Sister Helen Cole is known in North Camden as Sister Charles Bronson.

The other day she was walking down York Street with an Our Lady of Guadelupe pendant swinging from her neck, past once-beautiful peaked-roof houses now encased in burglar bars, past men in hooded sweatshirts mouthing "white horse, white horse," past murals of dead boys with R.I.P. painted below their faces in huge snazzy graffiti letters, when she bumped into a neighbor.

"Hey, Terry," she said. "Just doing a tour of the holy ground."

"Sister," the woman replied, "all Camden is going to be holy ground soon."

When somebody is killed, Sister Helen goes to the spot with a bottle of holy water. She lights a candle. She says a prayer. The spot becomes holy ground. She has turned sidewalks, street corners, porches, alleyways, weed-choked fields and even a Toyota Celica into holy ground. Lately, she has been very busy.

She began this work in 1995 when the mother of a missing girl knocked on the convent's door for help. The girl had been raped and murdered. Sister Helen hasn't looked back since.

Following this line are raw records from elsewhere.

import Literature.NumberTheory.Automorphic.HarishChandraLeviIntegral
import Literature.NumberTheory.Automorphic.HarishChandraGLAntipode
import HarnessLib

/-!
# `Z(𝔪)` is integral over `Z(𝔤)` modulo `U(𝔤)𝔲`: the real forms `𝔤𝔩_n(ℝ)`, `𝔤𝔩_n(ℂ)`

Topic `NumberTheory/Automorphic`; sequel of `HarishChandraLeviIntegral`, descending its main theorem
from the complexification `U(∏_τ 𝔤𝔩_{k+l}(ℂ))` to the REAL enveloping algebra
`U_ℝ = U(𝔤𝔩_{k+l}(𝕜))` (`𝕜 = ℝ` or `ℂ`, `[RCLike 𝕜]`), which is the algebra acting on automorphic
forms by Lie derivatives (`ArchimedeanCalculus`, with `𝔤 = 𝔤𝔩_n(K_w)` at an archimedean place `w`).

* `inclLeftR`, `inclRightR` — the real block embeddings `𝔤𝔩_k(𝕜), 𝔤𝔩_l(𝕜) → 𝔤𝔩_{k+l}(𝕜)`;
  `jLeftR`, `jRightR` — the induced maps on real enveloping algebras; `envHom_jLeftR` — they
  complexify to `jLeft`, `jRight` of `HarishChandraLeviBlocks` (`envHom` of `HarishChandraGLIsomorphism`).
* `uBlockR` — the real nilradical `𝔲 ⊆ 𝔤𝔩_{k+l}(𝕜)` (upper right block); `uIdealR = U_ℝ·𝔲`, the left
  ideal; `uIdeal_le_map_envHomC` — the complex `U(𝔤_ℂ)𝔲_ℂ` is generated by the image of `U_ℝ𝔲`.
* `exists_monic_mem_uIdealR_of_envHom_eq` — **main theorem, real form**: if `u ∈ U_ℝ` complexifies
  to an element of the centre `Z(U(𝔤𝔩_k^T)) ⊗ Z(U(𝔤𝔩_l^T))` of `U(𝔪_ℂ)`, there are `d` and REAL
  central `c₀, …, c_{d-1} ∈ Z(U_ℝ)` with `u^d + ∑_{i<d} c_i u^i ∈ U_ℝ𝔲`. Proof: the complex
  relation (`exists_monic_mem_uIdeal_gl`) is pulled back along `ℂ ⊗_ℝ U_ℝ ≅ U(𝔤_ℂ)` (`envHomC`),
  conjugated (complex conjugation on the first factor fixes `1 ⊗ u` and `U_ℝ𝔲`), the monic
  polynomial is multiplied with its conjugate (coefficients in the commutative algebra
  `ℂ ⊗_ℝ Z(U_ℝ)`; the product has conjugation-invariant, hence real, coefficients), and the real
  part `reT` of `HarishChandraGLIsomorphism` maps `(ℂ ⊗ U_ℝ)·𝔲` onto `U_ℝ𝔲`.
* `exists_monic_mem_uIdealR_jLeftR`, `exists_monic_mem_uIdealR_jRightR` — **for every central
  `z ∈ Z(U(𝔤𝔩_k(𝕜)))` (resp. `Z(U(𝔤𝔩_l(𝕜)))`), its image in `U(𝔤𝔩_{k+l}(𝕜))` satisfies a monic
  polynomial with coefficients in `Z(U(𝔤𝔩_{k+l}(𝕜)))` modulo the left ideal `U·𝔲`.** This is the
  statement "`𝔷^M` is a finitely generated `i(𝔷)`-module" (Moeglin–Waldspurger 1995, I.2.17, [HC2];
  Harish-Chandra) in the form used for constant terms: on functions on `N(𝔸)\G(𝔸)` the left ideal
  `U·𝔲` acts by zero through left translations, so `Z(𝔪)` acts algebraically on the constant terms
  of `Z(𝔤)`-finite functions (Borel–Jacquet 1979, 4.3–4.4).

* the right-ideal forms `exists_monic_mem_uRightR_jLeftR/jRightR` (`uRightR = 𝔲·U_ℝ`; the form
  adapted to right-invariant derivatives), obtained through the antipode `antiR` of
  `HarishChandraGLAntipode` (`ι X ↦ -ι X`; here: involutive, on powers and sums — `antiR_antiR`,
  `antiR_pow`, `antiR_sum` — and compatible with the block maps, `antiR_jLeftR`, `antiR_jRightR`).

Everything here is proved: definitions and theorems only, no named fact.

## References

* C. Moeglin, J.-L. Waldspurger, *Spectral decomposition and Eisenstein series* (1995), I.2.17
  [MoeglinWaldspurger1995].
* Harish-Chandra, *Automorphic forms on semisimple Lie groups*, LNM 62 (1968), §2–§4
  [HarishChandra1968].
* A. Borel, H. Jacquet, *Automorphic forms and automorphic representations* (1979), 4.3–4.4
  [BorelJacquet1979].
* A. W. Knapp, D. A. Vogan, *Cohomological Induction and Unitary Representations* (1995), §IV.8
  [KnappVogan1995].
-/

noncomputable section

-- Mathlib idiom (Mathlib/Algebra/Lie/OfAssociative.lean): commutator brackets on associative algebras
attribute [local instance 100] LieRing.ofAssociativeRing

open UniversalEnvelopingAlgebra TensorProduct Literature.Algebra.Lie.PBW Literature.Algebra.Lie.ChevalleyGL
open scoped ComplexConjugate

namespace Literature.NumberTheory.Automorphic.HCLevi

open HCCore HCEmb RCLike

/-! ### Block diagonal matrices over a general coefficient ring -/

section BlockDiag

variable {R : Type*} [CommRing R] {k l : ℕ}

variable (R) in
/-- The block diagonal matrix `diag(X, Y)` over a commutative ring, indexed by `Fin (k + l)`.
[folklore] -/
def blockDiag' (X : Matrix (Fin k) (Fin k) R) (Y : Matrix (Fin l) (Fin l) R) : Matrix (Fin (k + l)) (Fin (k + l)) R :=
  Matrix.reindex finSumFinEquiv finSumFinEquiv (Matrix.fromBlocks X 0 0 Y)

/-- Entries in the first diagonal block. [folklore] -/
@[simp]
theorem blockDiag'_castAdd_castAdd (X : Matrix (Fin k) (Fin k) R) (Y : Matrix (Fin l) (Fin l) R) (a b : Fin k) :
    blockDiag' R X Y (Fin.castAdd l a) (Fin.castAdd l b) = X a b := by
  simp [blockDiag']

/-- Entries in the upper right block vanish. [folklore] -/
@[simp]
theorem blockDiag'_castAdd_natAdd (X : Matrix (Fin k) (Fin k) R) (Y : Matrix (Fin l) (Fin l) R) (a : Fin k) (b : Fin l) :
    blockDiag' R X Y (Fin.castAdd l a) (Fin.natAdd k b) = 0 := by
  simp [blockDiag']

/-- Entries in the lower left block vanish. [folklore] -/
@[simp]
theorem blockDiag'_natAdd_castAdd (X : Matrix (Fin k) (Fin k) R) (Y : Matrix (Fin l) (Fin l) R) (a : Fin l) (b : Fin k) :
    blockDiag' R X Y (Fin.natAdd k a) (Fin.castAdd l b) = 0 := by
  simp [blockDiag']

/-- Entries in the second diagonal block. [folklore] -/
@[simp]
theorem blockDiag'_natAdd_natAdd (X : Matrix (Fin k) (Fin k) R) (Y : Matrix (Fin l) (Fin l) R) (a b : Fin l) :
    blockDiag' R X Y (Fin.natAdd k a) (Fin.natAdd k b) = Y a b := by
  simp [blockDiag']

/-- `diag` is additive. [folklore] -/
theorem blockDiag'_add (X X' : Matrix (Fin k) (Fin k) R) (Y Y' : Matrix (Fin l) (Fin l) R) :
    blockDiag' R (X + X') (Y + Y') = blockDiag' R X Y + blockDiag' R X' Y' := by
  ext i j
  simp only [blockDiag', Matrix.reindex_apply, Matrix.submatrix_apply, Matrix.add_apply]
  rw [← Matrix.add_apply, Matrix.fromBlocks_add]
  simp only [add_zero]

/-- `diag` is homogeneous. [folklore] -/
theorem blockDiag'_smul {S : Type*} [SMulZeroClass S R] (c : S) (X : Matrix (Fin k) (Fin k) R) (Y : Matrix (Fin l) (Fin l) R) :
    blockDiag' R (c • X) (c • Y) = c • blockDiag' R X Y := by
  ext i j
  simp only [blockDiag', Matrix.reindex_apply, Matrix.submatrix_apply, Matrix.smul_apply]
  rw [← Matrix.smul_apply, Matrix.fromBlocks_smul]
  induction i using Fin.addCases <;> induction j using Fin.addCases <;> simp

/-- `diag` is compatible with subtraction. [folklore] -/
theorem blockDiag'_sub (X X' : Matrix (Fin k) (Fin k) R) (Y Y' : Matrix (Fin l) (Fin l) R) :
    blockDiag' R (X - X') (Y - Y') = blockDiag' R X Y - blockDiag' R X' Y' := by
  rw [eq_sub_iff_add_eq, ← blockDiag'_add, sub_add_cancel, sub_add_cancel]

/-- `diag` is multiplicative. [folklore] -/
theorem blockDiag'_mul (X X' : Matrix (Fin k) (Fin k) R) (Y Y' : Matrix (Fin l) (Fin l) R) :
    blockDiag' R X Y * blockDiag' R X' Y' = blockDiag' R (X * X') (Y * Y') := by
  simp [blockDiag', Matrix.fromBlocks_multiply]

"I'm not a seeker, an ambulance chaser," she said. "But I enjoy taking away pain. I hold out my hands and tell people, 'Give me your pain, put it in my hands, let it go.' "

She calls it companioning.

Every year on Good Friday, Sister Helen, a Roman Catholic nun, leads a Stations of the Cross procession through North Camden. People act out scenes from Christ's crucifixion and then stand on the street corners and belt out the names of known drug dealers and pray for them.

"I'm not stupid," Sister Helen said. "I'm not going to go up to these guys and confront them. I value my life."

How does she even know their names?

"We coached them in Little League," she said

Her church, Holy Name, has been running sports programs and social services in North Camden for years. It is one of the roughest neighborhoods in the city, and many houses have an unusual architectural feature: the totally fortified front porch, with burglar bars walling off not just windows and doors but the whole front part of the house. The police call them birdcages, and on many days when the streets are thick with drug dealers, it is the law-abiding citizen sitting behind bars.

Sister Helen, 46, lives amid all this in a convent on State Street with four other nuns. They have a Christmas wreath bound to their porch with three chains.

"The addicts," she explained.

The other day, she dropped in at La Dominicana, a corner store, with the daughter of the man who used to run it.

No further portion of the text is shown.